Most people would be better off using something like Dexie.js or LocalForage (not a typo) as a wrapper over IndexedDB.
I disagree. While IDB is not a very easy to use API, it was absolutely meant to be used by developers. Libraries do make it simpler, but there's nothing wrong with developers using IDB w/o a library.
It totally depends on what your team prefers. I use vanilla IndexedDB in one of my application where I wrote my own wrapper around IndexedDB functions and it does work pretty well for me.
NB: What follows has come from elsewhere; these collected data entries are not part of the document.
import Mathlib.Data.Finset.Sort
import Summits.CriticalPhenomena.PercolationContinuityZ3.Theorems.PercNearOneGluingNoHeavyLowerTailKnQuestion8CoefficientwiseCoreClassKernelMixIETFlow
import HarnessLib

/-!
# Layer-cake reduction for the increasing-event transfer: real levels from 0/1 levels

Support file (`--supports stmt-CriticalPhenomena-4575`, closed), prover `prim-cplus-coupling` (gen 42).  No definitions, no notations,
no named facts, no sorries; standard axioms.  Memo `prim-cplus-coupling/A5-COUPLING-gen42.md` §5.

The IET form (gen 37–41; `Coefficientwise.iet_cycle`, `Coefficientwise.iet_deficit_bound`) at levels `h, k, hᵃ, hᵇ, kᵃ, kᵇ : Set V → ℝ` is
  `Σ_{ω : supply} h(Xω) k(Xω) + Σ_{ω : demand} (hᵃ(Xω) − hᵇ(Yω)) (kᵃ(Xω) − kᵇ(Yω))`,
BILINEAR in the triples `(h, hᵃ, hᵇ)` and `(k, kᵃ, kᵇ)`.  Every admissible real triple (monotone, `0 ≤ hᵃ, hᵇ ≤ h`) is, on the finitely many
arguments that occur, a nonnegative combination `Σ_i c_i (θ_i, θᵃ_i, θᵇ_i)` of admissible 0/1 triples `θ_i = 1[s_i ≤ h]`, `θᵃ_i = 1[s_i ≤ hᵃ]`,
`θᵇ_i = 1[s_i ≤ hᵇ]` with the SAME thresholds `s_i` (discrete layer cake, `Coefficientwise.layerCake_finset`).  Hence:
* `Coefficientwise.iet_of_indicator_levels` — if the form is `≥ 0` for all admissible 0/1 level systems then it is `≥ 0` for all
  admissible real level systems (abstract version: arbitrary index set `E`, arbitrary maps `X, Y`, arbitrary supply / demand predicates);
* `Coefficientwise.iet_graph_of_indicator_levels` — the same in the cluster notation of the IET files (`X = C_u ω`, `Y = C_u(E∖ω)`,
  supply `b ∈ X∖Y`, demand `b ∈ Y∖X`, restricted to an event `𝒱`).
This is the reduction 'IET ⟺ its 0/1 counting form `#S(𝒱) + #P₁(𝒱) + #P₂(𝒱) ≥ #bad₁(𝒱) + #bad₂(𝒱)`' used throughout the memos (gen 39 §4.1,
gen 41 header), now available to turn counting proofs (Hall / injections on 0/1 levels) into real-level theorems.
-/

namespace Summit.CriticalPhenomena.PercolationContinuityZ3.Theorems

open Finset Literature.Probability.Percolation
"When you create a new database, the onupgradeneeded event will be triggered."
It will be fired when you create a new database, and when you change the version number of the database. Your example doesn't show that in the open call, but you can specify a version number and increment it to make schema changes.
Yes it does fire when version is changed, I am not really sure what is exactly the usecase of the versions in IndexedDB?
I never really had to work on the versions and I wanted to keep the article "Getting started" rather than "Know everything" so I skipped the versioning to keep it simple and so that people can compare it with other database they've worked on.
You use versions to handle the case where you need to change the objectstore. Like maybe your business needs changed, etc. When I teach IDB, I stress that you should try your best to "get it right the first time" so you don't have to handle versioning changes.
Thanks @saurabh . I think I found solution for one of my problem I always kept coming across at work . My project need to work with API which return a array of more than 4k objects, for now i am using localStorage but i think indexDB could be a better alternative .Definetly going to look it forward .
But can you give clearity on few points likes does index db support on all major browser.
IDB would absolutely be a better use for storing a large amount of data. As you are storing an array in Local Storage, you have to serialize and deserialize the entire string in order to work with it. IDB doesn't require that.
As for support, it is VERY good: caniuse.com/#feat=indexeddb
As far as I understand, this code runs in Node.js, and every time npm start command is issued, parcel compiles it for web browser, so IndexedDB API is available (it's pure web browser Javascript code, not Node.js environment). Now what bugs me is that in files supplied at Codesandbox, I haven't found any of the code displayed here in this tutorial. Where that code should be placed? This seem to be the only way that you can compile code for browser on the fly, every time it runs?
I'm n00b, I know the question may seem stupid but please enlighten me :)
Hi, thank you for sharing.
IndexBD is for sure a very good thing, from my side I regret the API based on events/callbacks instead of Promises (yeah, we can use libs to do so).
Yes those callbacks makes things complicated and the libraries do work pretty well. Alternatively you can even write your own wrappers for IndexedDB functions.